Chrysler, Ford e GM têm linhas de carros elétricos no mercado, mas os programas das empresas para treinarem funcionários que operam as linhas convencionais estão ainda no começo. E no UAW há ainda mais perguntas do que respostas sobre quem financiará esse treinamento. O governo vai subsidiar esse treinamento? Será totalmente pago pelas empresas?
Além de ser um palco central da indústria de carros dos EUA, Michigan é estratégico para os dois candidatos porque, diferentemente, da maioria dos Estados, aqui os ventos eleitores variaram recentemente. Em 2016, Trump ganhou em Michigan; em 2020, Biden.
Apesar de tecnicamente empatados, Kamala mantém uma leve vantagem numérica. Segundo o agregador de pesquisas 538, a última sondagem feita entre 15 e 18 de setembro, pelo Emerson College, a democrata tinha 50% das intenções de voto; Trump 49%. A favor de Kamala há o fato de a governadora ser uma nova estrela do Partido Democrata, Gretchen Withmer. Além disso, o influente UAW formalizou seu apoio à democrata, dizendo que ela e seu candidato a vice Tim Walz estiveram ao lado de pautas trabalhistas ao longo de anos. Na campanha, Kamala já esteve algumas vezes em Michigan. Trump também tem agendas no Estado e conta com o apoio organizado de parte dos trabalhadores sindicalizados.
Na manhã ensolarada de sábado, 14 de setembro, o Valor viu uma pequena amostra dessa divisão entre eleitores. Ao lado de quatro sindicalistas do UAW, a reportagem visitou uma área residencial nos arredores de Detroit. O grupo tinha a tarefa de bater de porta em porta e buscar convencer os moradores a votar em Kamala. Uma tarefa apelidada de GOTV, “get out to vote” (vá votar). Todos usavam camiseta vermelha com a frase “Trump is a scab [algo como pelego, fura-greve]. Vote Harris”. O local escolhido pelo grupo foi uma área de casas térreas, com gramados em frente e sem muros onde vivem muitos funcionários da indústria de automóveis. Estacionados nas ruas, ou embicados diante do portões das garagens estavam SUVs e outros modelos. Todos “Made in USA” e todos a gasolina.
A paisagem não era favorável ao grupo. Várias casas exibiam plaquinhas de Trump fincadas na grama. “Foram educados, mas disseram que não querem falar sobre eleições”, disse um deles logo após conversar com um dos moradores. Foram respostas parecidas que o grupo ouviu nas primeiras casas que visitaram. Numa disputa tão apertada como a deste ano e num Estado-pêndulo, sindicalistas dos dois lados consideram esse corpo a corpo um momento chave de sua colaboração.

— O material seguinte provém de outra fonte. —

/-
COR-CM (cell pub-hodgecm2, stage 2 of the Hodge ladder) — count-neutral KERNEL SCHEMA «INT-2 from ONE face per orbit of type
squares» (seat prover-pub-hodgecm2-b23-g31-0, binder prover b23, gen 31; claim INT2-ORBIT, HOME/lit/LIT-STATUS.md
2026-08-21T14:03:32Z; sequel of `CorCM/FacePeriodsGeneratingSet.lean` p274957 and `CorCM/FaceCharacterReads.lean`).  Theorems
only; no definition, no named fact, nothing asserted; NOT an E term, NOT a display of record, no BINDER-OWNERS row;
`Interfaces.lean` (C1), `Assembly/ModelChain*.lean`, B01, `Transposition/*` and every `StubTree/*` file untouched.
HONEST FRAMING (COORDINATOR RULING — HODGE FRAMING CORRECTION, 2026-08-21T11:55:35Z): `HC_CM` is NOT proved, here or anywhere in the
tree.  This file proves NO face period; it records how few face periods of ONE Galois CM field `F` the `F`-generated CM slice of
the Hodge conjecture needs — one per `Aut(F)`-orbit of type squares — and in which algebraic form a smaller generating set enters.
-/
import Summits.HodgeConjecture.CorCM.FacePeriodsGeneratingSet
import Summits.HodgeConjecture.CorCM.FaceCharacterReads
import Summits.HodgeConjecture.CorCM.CMSliceExhaustion
import HarnessLib

/-!
# Face periods on ONE face per `Aut(F)`-orbit of type squares ⟹ the `F`-generated CM slice of the Hodge conjecture

`CorCM/FacePeriodsGeneratingSet.lean` reduces the `F`-slice (`U.HC (∏_j A_{(F,Θ_j)})` for every finite family `Θ` of CM types of
ONE Galois CM field `F`, `6 ≤ [F:ℚ]`) to the algebraicity of the Weil lines of a SET `𝒮` of faces, under the generation binder

  `hgen : ∀ f, lefChar f.corner (fun _ => {σ₀}) ∈ AddSubgroup.closure {lefChar g.corner (fun _ => {σ}) | g ∈ 𝒮, σ}`.

`CorCM/FaceCharacterReads.lean` discharges `hgen` (at every `σ₀`) in two shapes, and this file plugs both in:

* §1/§2 ORBIT FORM — `𝒮` meets every `Aut(F)`-orbit of type squares: every face `f` of `F` shares its type square (seat b07's
  hypotheses `hpl`/`hΦ` of `periodNV_iff_of_sameSquare`, verbatim) with a Galois twist `g·τ` (seat b06's `Face.twist`) of some
  `g ∈ 𝒮`.  Then Weil-line algebraicity / ONE period witness / ONE face-theta datum per face OF `𝒮` gives the whole `F`-slice:
  abstract universe `Universe.hc_cmProd_of_squareOrbits[_of_exists_periodNV]`; CLOSED on the universe of record
  `hodgeConjectureFor_of_avDominatedBy_isProductOf_of_exists_facePeriod_on_squareOrbits` (headline) with its Weil-line and socket
  variants.  The mechanism is the CHARACTER calculus of [QW8] Thm 2.5 — no period is transported and no hermitian space is
  relabelled (contrast seat b06's witness-level `Model.periodNV_face_twist`, which moves the datum itself); each representative
  keeps its own admissible `ι₁`, its own `V`, its own level.  Seat b30's census (HOME/lit/LIT-STATUS.md OCTIC-FACE-CENSUS (a))
  counts `3·4·4·6·5·3` orbits of type squares for the six Galois types of degree `8` (against `192` faces / `24` squares each).
* §3 CERTIFICATE FORM — `ker (typeSum (GalT F) conjT) ≤ span ℤ {gface-reads of 𝒮} ⊔ pairRel` (the face relations of `𝒮` and
  their translates generate rfwf's relation lattice modulo pairs): the algebraic statement a finite census certificate must
  deliver for a generating set SMALLER than a system of orbit representatives (b30 (d): `1·2·2·3·2·2` at degree `8`); abstract
  `Universe.hc_cmProd_of_ker_le` and CLOSED `hodgeConjectureFor_of_avDominatedBy_isProductOf_of_exists_facePeriod_of_ker_le`.

* §4 GLOBAL PER-ORBIT FORM — the slice theorem for the products `∏_j A_{(K,Θ_j)}` themselves and, through seat b24's exhaustion
  `SliceExhaustion.hc_cm_of_forall_galois_cmProdAV` (`CorCM/CMSliceExhaustion.lean`), the chain read per orbit:
  `hc_cm_of_exists_facePeriod_on_squareOrbits` — (for every Galois CM field `K` with `6 ≤ [K:ℚ]`, a set of faces meeting every
  `Aut(K)`-orbit of type squares with ONE period witness per member) ⟹ `HC_CM`; certificate variant
  `hc_cm_of_exists_facePeriod_of_ker_le`.  Compare the all-faces form `hc_cm_closed_of_exists_facePeriod`
  (`CorCM/FacePeriodWitnesses.lean` :189).  Conditional reductions only; `HC_CM` is NOT proved.

Nothing is lost: `𝒮 = Set.univ` satisfies the orbit hypothesis (`squareOrbits_univ`).

References: [QW8] Thm 2.5 (kernel `StubTree/Qw8*.lean`); rfwf v3 `l:allg` (kernel `Prior/AllgGroup*`); [cite: Pohlmann1968, Thm. 1];
[cite: Milne1999LefschetzClasses, Thm. 3.2 and Cor. 4.5]; [cite: Shimura1998, §6.2 Theorem 3 (pp. 41–43)].
-/

noncomputable section
/-! ## §1 `𝔪 · (vertex monomial) ⊆ BetaGt` -/

/-- The strict `β`-condition one step beyond a VERTEX exponent `a = (αm, βm, i, j)` (`m = d − i − j`, `α, β ≥ 0`, `α + β ≥ 1`):
each of `a + e₀`, `a + e₁`, `a + e₂`, `a + e₃` satisfies the `BetaGt (α, β)` exponent condition. [folklore] -/
theorem betaGtCond_vertex_add_single {d : ℕ} {α β : ℚ} (hα : 0 ≤ α) (hβ : 0 ≤ β) (hαβ : 1 ≤ α + β)
    {a : Fin 4 → ℕ} (hzw : a 2 + a 3 < d) (ha0 : (a 0 : ℚ) = α * ((d - a 2 - a 3 : ℕ) : ℚ))
    (ha1 : (a 1 : ℚ) = β * ((d - a 2 - a 3 : ℕ) : ℚ)) (l : Fin 4) :
    d ≤ ((a + Pi.single l 1 : Fin 4 → ℕ)) 2 + ((a + Pi.single l 1 : Fin 4 → ℕ)) 3 ∨
      ⌊α * ((d - ((a + Pi.single l 1 : Fin 4 → ℕ)) 2 - ((a + Pi.single l 1 : Fin 4 → ℕ)) 3 : ℕ) : ℚ)⌋₊ + 1 ≤ ((a + Pi.single l 1 : Fin 4 → ℕ)) 0 ∨
      (⌈α * ((d - ((a + Pi.single l 1 : Fin 4 → ℕ)) 2 - ((a + Pi.single l 1 : Fin 4 → ℕ)) 3 : ℕ) : ℚ)⌉₊ ≤ ((a + Pi.single l 1 : Fin 4 → ℕ)) 0 ∧
        ⌊β * ((d - ((a + Pi.single l 1 : Fin 4 → ℕ)) 2 - ((a + Pi.single l 1 : Fin 4 → ℕ)) 3 : ℕ) : ℚ)⌋₊ + 1 ≤ ((a + Pi.single l 1 : Fin 4 → ℕ)) 1) := by
  set n : ℕ := d - a 2 - a 3 with hn
  have hn1 : 1 ≤ n := by omega
  have hfl0 : ⌊α * (n : ℚ)⌋₊ = a 0 := by rw [← ha0, Nat.floor_natCast]
  have hce0 : ⌈α * (n : ℚ)⌉₊ = a 0 := by rw [← ha0, Nat.ceil_natCast]
  have hfl1 : ⌊β * (n : ℚ)⌋₊ = a 1 := by rw [← ha1, Nat.floor_natCast]
  -- the two `z`/`w` cases share one computation
  have hzwcase : ∀ n' : ℕ, n' + 1 = n →
      ⌊α * (n' : ℚ)⌋₊ + 1 ≤ a 0 ∨ (⌈α * (n' : ℚ)⌉₊ ≤ a 0 ∧ ⌊β * (n' : ℚ)⌋₊ + 1 ≤ a 1) := by
    intro n' hn'
    have hcast : (n : ℚ) = n' + 1 := by rw [← hn']; push_cast; ring
    rcases eq_or_lt_of_le hα with hα0 | hαpos
    · -- `α = 0`: `a₀ = 0`, `β ≥ 1`
      right
      have hβ1 : (1 : ℚ) ≤ β := by linarith
      refine ⟨?_, ?_⟩
      · rw [← hα0, zero_mul, Nat.ceil_zero]; exact Nat.zero_le _
      · have hlt : β * (n' : ℚ) < a 1 := by rw [ha1, hcast]; nlinarith
        exact Nat.succ_le_of_lt ((Nat.floor_lt (mul_nonneg hβ (Nat.cast_nonneg n'))).mpr hlt)
    · left
      have hlt : α * (n' : ℚ) < a 0 := by rw [ha0, hcast]; nlinarith
      exact Nat.succ_le_of_lt ((Nat.floor_lt (mul_nonneg hα (Nat.cast_nonneg n'))).mpr hlt)
  obtain rfl | rfl | rfl | rfl : l = 0 ∨ l = 1 ∨ l = 2 ∨ l = 3 := by fin_cases l <;> simp
  · -- `x`
    right; left
    simp only [Pi.add_apply, Pi.single_eq_same,
      Pi.single_eq_of_ne (show (2 : Fin 4) ≠ 0 by decide), Pi.single_eq_of_ne (show (3 : Fin 4) ≠ 0 by decide), add_zero]
    rw [hfl0]
  · -- `y`
    right; right
    simp only [Pi.add_apply, Pi.single_eq_same, Pi.single_eq_of_ne (show (0 : Fin 4) ≠ 1 by decide),
      Pi.single_eq_of_ne (show (2 : Fin 4) ≠ 1 by decide), Pi.single_eq_of_ne (show (3 : Fin 4) ≠ 1 by decide), add_zero]
    rw [hce0, hfl1]
    exact ⟨le_rfl, le_rfl⟩
  · -- `z`
    simp only [Pi.add_apply, Pi.single_eq_same, Pi.single_eq_of_ne (show (0 : Fin 4) ≠ 2 by decide),
      Pi.single_eq_of_ne (show (1 : Fin 4) ≠ 2 by decide), Pi.single_eq_of_ne (show (3 : Fin 4) ≠ 2 by decide), add_zero]
    by_cases hd : d ≤ a 2 + 1 + a 3
    · exact Or.inl hd
    · right
      rw [show d - (a 2 + 1) - a 3 = n - 1 by omega]
      exact hzwcase (n - 1) (by omega)
  · -- `w`
    simp only [Pi.add_apply, Pi.single_eq_same, Pi.single_eq_of_ne (show (0 : Fin 4) ≠ 3 by decide),
      Pi.single_eq_of_ne (show (1 : Fin 4) ≠ 3 by decide), Pi.single_eq_of_ne (show (2 : Fin 4) ≠ 3 by decide), add_zero]
    by_cases hd : d ≤ a 2 + (a 3 + 1)
    · exact Or.inl hd
    · right
      rw [show d - a 2 - (a 3 + 1) = n - 1 by omega]
      exact hzwcase (n - 1) (by omega)

/-- **`𝔪 · t^a ⊆ BetaGt (α, β)`** for a vertex exponent `a = (αm, βm, i, j)` (`α, β ≥ 0`, `α + β ≥ 1`): a vertex monomial times a
non-unit lies strictly beyond the vertex. [folklore] -/
theorem mul_uPow_vertex_mem_betaGtIdeal [IsLocalRing S] {x y z w : S} (hspan : Ideal.span {x, y, z, w} = maximalIdeal S)
    {d : ℕ} {α β : ℚ} (hα : 0 ≤ α) (hβ : 0 ≤ β) (hαβ : 1 ≤ α + β) {a : Fin 4 → ℕ} (hzw : a 2 + a 3 < d)
    (ha0 : (a 0 : ℚ) = α * ((d - a 2 - a 3 : ℕ) : ℚ)) (ha1 : (a 1 : ℚ) = β * ((d - a 2 - a 3 : ℕ) : ℚ))
    {s : S} (hs : s ∈ maximalIdeal S) :
    s * uPow ![x, y, z, w] a ∈ Ideal.span {z, w} ^ d ⊔
      ⨆ (i : ℕ) (j : ℕ) (_ : i + j < d),
        (Ideal.span {x ^ (⌊α * ((d - i - j : ℕ) : ℚ)⌋₊ + 1) * z ^ i * w ^ j} ⊔
          Ideal.span {x ^ ⌈α * ((d - i - j : ℕ) : ℚ)⌉₊ * y ^ (⌊β * ((d - i - j : ℕ) : ℚ)⌋₊ + 1) * z ^ i * w ^ j}) := by
  rw [← hspan, ← range_four] at hs
  obtain ⟨cf, rfl⟩ := Ideal.mem_span_range_iff_exists_fun.mp hs
  rw [Finset.sum_mul]
  refine Ideal.sum_mem _ fun l _ => ?_
  rw [mul_assoc, ← uPow_single ![x, y, z, w] l, ← uPow_add, add_comm (Pi.single l 1)]
  exact Ideal.mul_mem_left _ _
    (uPow_mem_betaGtIdeal x y z w d α β (betaGtCond_vertex_add_single hα hβ hαβ hzw ha0 ha1 l))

Na convenção republicana, Sean O’Brien, presidente do sindicato que reúne caminhoneiros americanos, subiu ao palco para empenhar o apoio da categoria a Trump. Na convenção democrata foi a vez de Shawn Fain, presidente do UAW, dizer que sua categoria apoiava Kamala.
Vários temas dividem eleitores da classe trabalhadora. De um jeito meio caricato, Joseph Losier resume as divergências em três palavras. “Eu costumo chamar de três Gs: guns, god, gays”, diz ele. Republicanos, em geral são pró-armas; têm posições que levam em conta questões de fé cristã, o que nestas eleições, têm muito a ver com regras mais rígidas sobre aborto. Republicanos também são mais conservadores e resistentes a iniciativas voltadas a homossexuais.
Don Grimes dá como certo que em Detroit, Kamala vencerá por uma grande margem. E que o UAW fará diferença em prol da democrata. Mas diz que este ano um fantasma rondará as urnas. “A maioria dos membros do UAW provavelmente votará em Kamala para presidente, mas não tanto quanto no passado já votaram em outros democratas. E acho que parte disso se deve ao fato de todos estarem preocupados com os veículos elétricos.”